*Task item*
Check each line of the material, and show the ones that include the word "exact".

(Dataset entries Opens)

import Mathlib
import Summits.NavierStokesRegularity.NavierStokesRegularity.Theorems.EulerZoomLiouvillePowerGaugeEulerLiouvilleSelfSimilarBernoulliFeeding
import Summits.NavierStokesRegularity.NavierStokesRegularity.Theorems.EulerZoomLiouvillePowerGaugeEulerLiouvilleSelfSimilarBernoulliLandscape
import Summits.NavierStokesRegularity.NavierStokesRegularity.Theorems.EulerZoomLiouvillePowerGaugeEulerLiouvilleSelfSimilarBackwardEscape
import Summits.NavierStokesRegularity.NavierStokesRegularity.Theorems.EulerZoomLiouvillePowerGaugeEulerLiouvilleSelfSimilarBernoulliSqueeze
import Summits.NavierStokesRegularity.NavierStokesRegularity.Theorems.EulerZoomLiouvillePowerGaugeEulerLiouvilleSelfSimilarVorticityTransport
import HarnessLib

/-!
# «SUPER-FAST VORTICAL CHANNELS SQUEEZE VOLUME TOO FAST» — the (C2) volume-squeeze with the channel hypothesis asked ONLY AT VORTICAL POINTS
# (crux `EulerZoomLiouville.PowerGaugeEulerLiouville` = stmt-NavierStokesRegularity-19832, line `birth`, THE ONE STATEMENT)

Route №10 `EulerZoomLiouville` (NavierStokesRegularity); width seat ns-ezl-w5 g0.  VORTICAL-SET form of `Loc.curl_eq_zero_of_fastChannel_of_thin`
(p631796), in the spirit of the LEAD's v52 `HasVorticalBernoulliBound`: the fast-channel inequality `⟪y, γy + U(y)⟫ ≤ −c₁‖y‖²` is required only at far
points of `{ℋ > h}` where `curl U ≠ 0`.  Same squeeze as p631796 with the blob taken inside `{ℋ > h} ∩ {curl U ≠ 0}` and VORTICITY TRANSPORT along the orbit
(`NodalFiniteness.hasDerivAt_weightedCurl_comp` + `ODE_solution_unique_of_mem_Icc_left`: the orbit stays vortical).

* **`Loc.curl_eq_zero_of_vorticalFastChannel_of_thin`** — `C²` CIV profile, `0 < γ < ½`, linear growth, thin high sets with rate `m`, vortical far
  fast channel of rate `c₁`, `c₁ m > 3γ` ⇒ `curl U ≡ 0`.

HONEST LABEL: partial model-class stratum (linear growth; super-fast VORTICAL far channels), weaker hypothesis than p631796.  WHAT THIS IS NOT: not NS,
not E — a tool/stratum for THE ONE STATEMENT `--supports` stmt-19832 on the MODEL lattice (E/NS strata); 19832 OPEN; NS regularity NOT proved.
[folklore; ConstantinIgnatovaVicol2026Putative §3.4.1 (3.21)–(3.24), §3.4.3 (3.30)–(3.33)]
-/
noncomputable section

-- flat `Theorems/<Route><Decl>…` files of one crux share the namespace of the crux (tree convention)
set_option linter.dupNamespace false

open MeasureTheory Set Filter Topology Metric Function InnerProductSpace
open scoped RealInnerProductSpace NNReal ENNReal ContDiff

namespace Summit.NavierStokesRegularity.NavierStokesRegularity.Theorems.PowerGaugeEulerLiouville.Loc

open Literature.Analysis Literature.Analysis.FluidPDE
open Summit.NavierStokesRegularity.NavierStokesRegularity.Theorems.PowerGaugeEulerLiouville.BernoulliLandscape
open Summit.NavierStokesRegularity.NavierStokesRegularity.Theorems.PowerGaugeEulerLiouville.BackwardEscape
open Summit.NavierStokesRegularity.NavierStokesRegularity.Theorems.PowerGaugeEulerLiouville.NodalFiniteness

variable {γ : ℝ} {U : EuclideanSpace ℝ (Fin 3) → EuclideanSpace ℝ (Fin 3)} {P : EuclideanSpace ℝ (Fin 3) → ℝ}
import Mathlib
import HarnessLib
import Summits.HubbardSuperconductivity.HubbardSuperconductivity.Theorems.KLProgrammeKLRegimeEngineLastStepTwoLegReadOfPos
import Summits.HubbardSuperconductivity.HubbardSuperconductivity.Theorems.KLProgrammeKLRegimeFlowReadTransportOneCall

/-!
# K3 gen-8-FLOW (stmt 20437, stub (C), located item #20 cure (δ′) ∘ «(C2)-ONE-CALL»): THE LAST-INDEX TWO-LEG READING, ONE CALL, with the (T) TRANSPORT bracket
# ALSO discharged by name — `twoLegRead_flow_last_registered_of_pos_c2` (cell gate-hubbard-kl, seat p2 g23)

= p2 g21's `twoLegRead_flow_last_registered_of_pos` (p649639: k3c3-p1's (P)-receiver `twoLegRead_flow_succ_of_swap_lit_registered` at `n := n_β` ∘ the (δ′) response door in
position currency ∘ the margin lemmas) ∘ `transport_last_flow_fit_of_spaceMoments` (…FlowReadTransportOneCall) at `n := n_β`: the (T) pair `(hTrdiff, hTr)` is produced
inside from the SAME flow history `hPh/hT` (frame jets of `K_{n_β}` to order five, cutoff table `klChi2CauchyTab2 4` = the (δ′) door's, so the SAME `W`), ONE more E1 export —
the rev-14 #17 string (ii) at the last index `TwoLegDualSpaceMomentsUpToAt L M (klZspLaw z U (n_β+1)) β U μ (n_β+1) 5` — and the admissibility of `K_{n_β+1}` at depth `n_β`
(`frameOK_klFlowFrameU_succ` of the history).  E1 side now: the four β-free constants `cb cbs cc ccs` of p649639, `z` (#17), five (T) rows `aF_j + 2·4^{j−1}·z j ≤ mT j`
and a primed table `eT′ ≥` `transport_jets_flow_fit`'s table in `mT` (entrywise, `k ≤ 4`); the closer-side brackets left are (A)-OLD-FRAME `hA/hAval` (c4a-1) and (C1)
`hJ/hJdiff` (`eJ 0 = 0`), with the fits `cA k + ((0|1) + eJ k) ≤ klC4aJetC2 k`, `cA′ k + ((1|0) + eT′ k + eJ′ k) ≤ klC4aJetC′ P R k`, `2·(a + (1 + eT′ 0 + eJ′ 0)) ≤ klReadOscC P R`.

* **`twoLegRead_flow_last_registered_of_pos_c2`**.

Composition only; no definitions; nothing asserts superconductivity.  Refs: BGM 2006 §2.4 Lemma 2.1 (2.36)–(2.42) [cite: BenfattoGiulianiMastropietro2006];
FST 1996 §1 [cite: FeldmanSalmhoferTrubowitz1996].
-/

noncomputable section

namespace Summit.HubbardSuperconductivity.HubbardSuperconductivity.Theorems.EngineV8

set_option linter.dupNamespace false -- summit = problem name (single-conjunct summit), D-0017
set_option exponentiation.threshold 512 -- the graded alias-tail constant is `2^282`

open Complex Real Finset Filter Literature.MathematicalPhysics.QuantumLattice Literature.Probability.LatticeModels
open Literature.MathematicalPhysics.QuantumLattice.BandSectorCounting
open Literature.Analysis.Fourier Literature.Analysis.Calculus
open Summit.HubbardSuperconductivity.HubbardSuperconductivity.Theorems.KLRegimeSplit
open Summit.HubbardSuperconductivity.HubbardSuperconductivity.Theorems.DispersionFlow
open Summit.HubbardSuperconductivity.HubbardSuperconductivity.Theorems.KLProgrammeLegKernels
open Summit.HubbardSuperconductivity.HubbardSuperconductivity.Theorems.PerturbedFermiCurve
open scoped Nat

section LastOfPosC2

variable {L M : ℕ} [NeZero L] [NeZero M]

/-- **THE LAST-INDEX REGISTERED TWO-LEG PAIR, ONE CALL, (R) AND (T) DISCHARGED BY NAME** — see the module docstring.
[cite: BenfattoGiulianiMastropietro2006, §2.4 Lemma 2.1 (2.36)–(2.42)] -/
theorem twoLegRead_flow_last_registered_of_pos_c2 {R : RenConsts} (hR : ∀ j, 0 ≤ R.Gfr j) {c : ℝ} (hc : 0 < c) (hcle : c ≤ klCurveC3 R)
    {U : ℝ} (hU : 0 < U) (hU1 : U ≤ 1) (hUle : U ≤ klCurveU0 R) {β : ℝ} (hβmin : klBetaMin ≤ β) (hβc : β ≤ Real.exp (c / U ^ 2))
    {μ : ℝ} (hμ : μ ∈ klWindowC) (hK : FrameOK R U (nScales β) μ (klFlowFrameU L M β U μ (nScales β)))
    (hK1 : FrameOK R U (nScales β) μ (klFlowFrameU L M β U μ (nScales β + 1))) {G : GeoConsts} {Q : EngConsts} (hGS : ∀ k, 0 ≤ G.S k) (hQS : ∀ k, 0 ≤ Q.S' k) (hR0 : 0 < R.Gfr 0)
    (hPh : ∀ m ≤ nScales β, FlowPieceJetsAt L M β U μ R m) (hT : ∀ m ≤ nScales β, TwoLegReadJetsF L M G Q β U μ m) {W Ξ Θ : ℝ}
    (hW : W = curveExtC (klChi2CauchyTab2 4) G.S 1 + curveExtC (klChi2CauchyTab2 4) Q.S' 1 * |U|) (hΞ : Ξ = 2 ^ 10 * (1 + Real.pi ^ 8 * (W * U ^ 2) / 2 ^ 11) + ∑ j ∈ range 5, R.Gfr j)
    (hΘ : Θ = 1 + ((∑ j ∈ range 5, R.Gfr j) + Real.pi ^ 8 * W / 2 ^ 11) * |U| / R.Gfr 0)
    (hdoor : R.Gfr 0 * |U| + ((∑ j ∈ range 5, R.Gfr j) + Real.pi ^ 8 * W / 2 ^ 11) * U ^ 2 ≤ 1 / 512) {P : SplitConsts} (hL : klEngL₄ P R β U ≤ L)
    (hZn : IsUnit (effPartitionFn ℂ (normalCovariance L M (uvSymbolCT L M β μ (klFlowFrameU L M β U μ (nScales β + 1)) (klScale klE0 (nScales β + 1))))
      (hubbardInteraction L M β U + counterQuadratic L M β (klFlowFrameU L M β U μ (nScales β + 1)))))
    {s : ℕ} (hs : 10 ≤ s)
    {cb cbs cc ccs : ℝ} (hcb : 0 ≤ cb) (hcbs : 0 ≤ cbs) (hcc : 0 ≤ cc) (hccs : 0 ≤ ccs)
    (hSb : ∀ m ≤ 4, ∀ (σ : Fin 2) (x₀ : SpaceTimeIdx L M), imagTimeWeight β M *
      ∑ x ∈ (univ : Finset (Fin 2 → SpaceTimeIdx L M)).filter (fun x => x 0 = x₀),
        (1 + ((((x 1).2 - (x 0).2) 0).valMinAbs.natAbs : ℝ) + ((((x 1).2 - (x 0).2) 1).valMinAbs.natAbs : ℝ)) ^ m *
          ‖sectorisedKernel L M β (trivialMultiplier L M) (klEffectiveAction L M β U μ (klFlowFrameU L M β U μ (nScales β + 1)) klE0 (nScales β + 1)) 2
            (![((0, σ), 0), ((0, σ), 1)] : Fin 2 → SectorLeg 1) x‖ ≤ cb * U * ((4 : ℝ) ^ nScales β) ^ m)
    (hSbs : ∀ (σ : Fin 2) (x₀ : SpaceTimeIdx L M), imagTimeWeight β M *
      ∑ x ∈ (univ : Finset (Fin 2 → SpaceTimeIdx L M)).filter (fun x => x 0 = x₀),
        (1 + ((((x 1).2 - (x 0).2) 0).valMinAbs.natAbs : ℝ) + ((((x 1).2 - (x 0).2) 1).valMinAbs.natAbs : ℝ)) ^ s *
          ‖sectorisedKernel L M β (trivialMultiplier L M) (klEffectiveAction L M β U μ (klFlowFrameU L M β U μ (nScales β + 1)) klE0 (nScales β + 1)) 2
            (![((0, σ), 0), ((0, σ), 1)] : Fin 2 → SectorLeg 1) x‖ ≤ cbs * U * ((4 : ℝ) ^ nScales β) ^ s)
    (hTc : ∀ m ≤ 4, ∀ (σ : Fin 2) (x₀ : SpaceTimeIdx L M), imagTimeWeight β M *
      ∑ x ∈ (univ : Finset (Fin 2 → SpaceTimeIdx L M)).filter (fun x => x 0 = x₀),
        (1 + ((((x 1).2 - (x 0).2) 0).valMinAbs.natAbs : ℝ) + ((((x 1).2 - (x 0).2) 1).valMinAbs.natAbs : ℝ)) ^ m * (imagTimeWeight β M * (circDist (2 * M) (x 0).1.val (x 1).1.val : ℝ)) *
          ‖sectorisedKernel L M β (trivialMultiplier L M) (klEffectiveAction L M β U μ (klFlowFrameU L M β U μ (nScales β + 1)) klE0 (nScales β + 1)) 2
            (![((0, σ), 0), ((0, σ), 1)] : Fin 2 → SectorLeg 1) x‖ ≤ cc * U ^ 2 * ((4 : ℝ) ^ nScales β) ^ m)
    (hTcs : ∀ (σ : Fin 2) (x₀ : SpaceTimeIdx L M), imagTimeWeight β M *
      ∑ x ∈ (univ : Finset (Fin 2 → SpaceTimeIdx L M)).filter (fun x => x 0 = x₀),
        (1 + ((((x 1).2 - (x 0).2) 0).valMinAbs.natAbs : ℝ) + ((((x 1).2 - (x 0).2) 1).valMinAbs.natAbs : ℝ)) ^ s * (imagTimeWeight β M * (circDist (2 * M) (x 0).1.val (x 1).1.val : ℝ)) *
          ‖sectorisedKernel L M β (trivialMultiplier L M) (klEffectiveAction L M β U μ (klFlowFrameU L M β U μ (nScales β + 1)) klE0 (nScales β + 1)) 2
            (![((0, σ), 0), ((0, σ), 1)] : Fin 2 → SectorLeg 1) x‖ ≤ ccs * U ^ 2 * ((4 : ℝ) ^ nScales β) ^ s)
    (hUlast : U ≤ klLastRespU P R) (hUE1 : 32 * klEngRsq R ^ 5 * (2 ^ 234 * cb + 2 ^ 156 * cc + cbs + ccs) * U ≤ 1)
    -- the (P)-receiver's other inputs at the last index (k3c3-p1 `twoLegRead_flow_succ_of_swap_lit_registered`, n := n_β)
    (hLdeg : 4 * klFlowDeg (nScales β + 1) ≤ L) {cA cA' eJ eJ' : ℕ → ℝ} {τA a : ℝ}
    (hA : TwoLegCurveJetBound L M cA cA' β U μ (klFlowFrameU L M β U μ (nScales β)) (nScales β + 1))
    (hAval : ∀ θ : ℝ, |klTwoLegCurveProfile L M β U μ (klFlowFrameU L M β U μ (nScales β)) (nScales β + 1) θ - τA| ≤
      a * U ^ 2 * (4 : ℝ) ^ (-2 * ((nScales β + 1 : ℕ) : ℤ)))
    -- (T): the #17 export at the LAST index `(K_{n_β+1}, n_β+1)`, five rows (factor `4^{j−1}`), a primed table above `transport_jets_flow_fit`'s
    {z : ℕ → ℝ} (hz : ∀ j, 0 ≤ z j) (hZsp : TwoLegDualSpaceMomentsUpToAt L M (klZspLaw z U (nScales β + 1)) β U μ (nScales β + 1) 5)
    {mT : ℕ → ℝ} (hmT : ∀ j, 0 ≤ mT j)
    (hmT1 : 4 / 3 * R.Gfr 1 + 2 * z 1 ≤ mT 1) (hmT2 : R.Gfr 2 + 8 * z 2 ≤ mT 2) (hmT3 : R.Gfr 3 / 3 + 32 * z 3 ≤ mT 3)
    (hmT4 : R.Gfr 4 / 15 + 128 * z 4 ≤ mT 4) (hmT5 : 2 ^ 5 * (Real.pi ^ 8 / 4 * 2 ^ 4 * (2 : ℝ) ^ 32) * W / 63 + 512 * z 5 ≤ mT 5)
    {eT' : ℕ → ℝ} (heT : ∀ k ≤ 4,
        (fun k : ℕ =>
          if k = 0 then 16 * ((12.2 * R.Gfr 0 * mT 1))
          else if k = 1 then 4 * ((1420 * 2 * (R.Gfr 1 + R.Gfr 2 + R.Gfr 3 + R.Gfr 4) * (1 + 2 * (R.Gfr 3 + R.Gfr 4)) * mT 1) + (36400 * R.Gfr 0 * mT 1) + (2820 * R.Gfr 0 * mT 2))
          else if k = 2 then ((12900000 * 2 ^ 2 * (R.Gfr 1 + R.Gfr 2 + R.Gfr 3 + R.Gfr 4) * (1 + 2 * (R.Gfr 3 + R.Gfr 4)) ^ 2 * mT 1) + (657000 * 2 * (R.Gfr 1 + R.Gfr 2 + R.Gfr 3 + R.Gfr 4) * (1 + 2 * (R.Gfr 3 + R.Gfr 4)) * mT 2) + (338000000 * 2 * R.Gfr 0 * (1 + 2 * (R.Gfr 3 + R.Gfr 4)) * mT 1) + (25400000 * R.Gfr 0 * mT 2) + (652000 * R.Gfr 0 * mT 3))
          else if k = 3 then ((199000000000 * 2 ^ 3 * (R.Gfr 1 + R.Gfr 2 + R.Gfr 3 + R.Gfr 4) * (1 + 2 * (R.Gfr 3 + R.Gfr 4)) ^ 3 * mT 1) + (12000000000 * 2 ^ 2 * (R.Gfr 1 + R.Gfr 2 + R.Gfr 3 + R.Gfr 4) * (1 + 2 * (R.Gfr 3 + R.Gfr 4)) ^ 2 * mT 2) + (228000000 * 2 * (R.Gfr 1 + R.Gfr 2 + R.Gfr 3 + R.Gfr 4) * (1 + 2 * (R.Gfr 3 + R.Gfr 4)) * mT 3) + (5230000000000 * 2 ^ 2 * R.Gfr 0 * (1 + 2 * (R.Gfr 3 + R.Gfr 4)) ^ 2 * mT 1) + (392000000000 * 2 * R.Gfr 0 * (1 + 2 * (R.Gfr 3 + R.Gfr 4)) * mT 2) + (11800000000 * R.Gfr 0 * mT 3) + (151000000 * R.Gfr 0 * mT 4)) / 4
          else if k = 4 then ((4300000000000000 * 2 ^ 4 * (R.Gfr 1 + R.Gfr 2 + R.Gfr 3 + R.Gfr 4) * (1 + 2 * (R.Gfr 3 + R.Gfr 4)) ^ 4 * mT 1) + (276000000000000 * 2 ^ 3 * (R.Gfr 1 + R.Gfr 2 + R.Gfr 3 + R.Gfr 4) * (1 + 2 * (R.Gfr 3 + R.Gfr 4)) ^ 3 * mT 2) + (6890000000000 * 2 ^ 2 * (R.Gfr 1 + R.Gfr 2 + R.Gfr 3 + R.Gfr 4) * (1 + 2 * (R.Gfr 3 + R.Gfr 4)) ^ 2 * mT 3) + (70100000000 * 2 * (R.Gfr 1 + R.Gfr 2 + R.Gfr 3 + R.Gfr 4) * (1 + 2 * (R.Gfr 3 + R.Gfr 4)) * mT 4) + (114000000000000000 * 2 ^ 2 * R.Gfr 0 * (1 + 2 * (R.Gfr 3 + R.Gfr 4)) ^ 2 * mT 1) + (8490000000000000 * 2 ^ 2 * R.Gfr 0 * (1 + 2 * (R.Gfr 3 + R.Gfr 4)) ^ 2 * mT 2) + (272000000000000 * 2 * R.Gfr 0 * (1 + 2 * (R.Gfr 3 + R.Gfr 4)) * mT 3) + (4530000000000 * R.Gfr 0 * mT 4) + (34800000000 * R.Gfr 0 * mT 5) + (69200000000 * (16 / 15) * R.Gfr 4 * mT 1)) / 16
          else 0) k ≤ eT' k)
    (hJdiff : ContDiff ℝ 4 fun θ : ℝ => klLocalPart L M β U μ (klFlowFrameU L M β U μ (nScales β)) (nScales β) θ -
      (klFlowPiece L M β U μ (nScales β)).eval (klFermiPoint μ (klFlowFrameU L M β U μ (nScales β + 1)) θ))
    (hJ : ∀ k ≤ 4, ∀ θ : ℝ, |iteratedDeriv k (fun θ : ℝ => klLocalPart L M β U μ (klFlowFrameU L M β U μ (nScales β)) (nScales β) θ -
      (klFlowPiece L M β U μ (nScales β)).eval (klFermiPoint μ (klFlowFrameU L M β U μ (nScales β + 1)) θ)) θ| ≤ curveJetBar eJ eJ' U k (nScales β + 1))
    (heJ0 : eJ 0 = 0)
    (hfit : ∀ k, cA k + ((if k = 0 then (0 : ℝ) else 1) + eJ k) ≤ klC4aJetC2 k)
    (hfit' : ∀ k, cA' k + ((if k = 0 then (1 : ℝ) else 0) + eT' k + eJ' k) ≤ klC4aJetC' P R k)
    (hfitO : 2 * (a + (1 + eT' 0 + eJ' 0)) ≤ klReadOscC P R) :
    TwoLegReadJetBound L M klC4aJetC2 (klC4aJetC' P R) β U μ (klFlowFrameU L M β U μ (nScales β + 1)) (nScales β + 1) ∧
      TwoLegReadOscAt L M (klReadOscC P R) β U μ (klFlowFrameU L M β U μ (nScales β + 1)) (nScales β + 1) := by
  obtain ⟨hTrdiff, hTr⟩ := transport_last_flow_fit_of_spaceMoments (L := L) (M := M) hR hGS hQS hc hcle hU hUle hβmin hβc hμ le_rfl hK hK1
    (salmhoferCutoff_flat_cauchy_table2 4) hPh hT le_rfl hLdeg hmT hz hZsp hmT1 hmT2 hmT3 hmT4 (by rw [hW] at hmT5; exact hmT5) heT
  have hfit2 : ∀ k, cA k + ((if k = 0 then (0 : ℝ) else 1) + (fun _ : ℕ => (0 : ℝ)) k + eJ k) ≤ klC4aJetC2 k := fun k => by simpa using hfit k
  exact twoLegRead_flow_last_registered_of_pos hR hc hcle hU hU1 hUle hβmin hβc hμ hK hGS hQS hR0 hPh hT hW hΞ hΘ hdoor hL hZn hs hcb hcbs hcc hccs hSb hSbs
    hTc hTcs hUlast hUE1 hLdeg hA hAval hTrdiff hTr hJdiff hJ rfl heJ0 hfit2 hfit' hfitO

end LastOfPosC2

end Summit.HubbardSuperconductivity.HubbardSuperconductivity.Theorems.EngineV8

end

(Dataset entries Closes)

*Solved problem*
    (salmhoferCutoff_flat_cauchy_table2 4) hPh hT le_rfl hLdeg hmT hz hZsp hmT1 hmT2 hmT3 hmT4 (by rw [hW] at hmT5; exact hmT5) heT
  exact twoLegRead_flow_last_registered_of_pos hR hc hcle hU hU1 hUle hβmin hβc hμ hK hGS hQS hR0 hPh hT hW hΞ hΘ hdoor hL hZn hs hcb hcbs hcc hccs hSb hSbs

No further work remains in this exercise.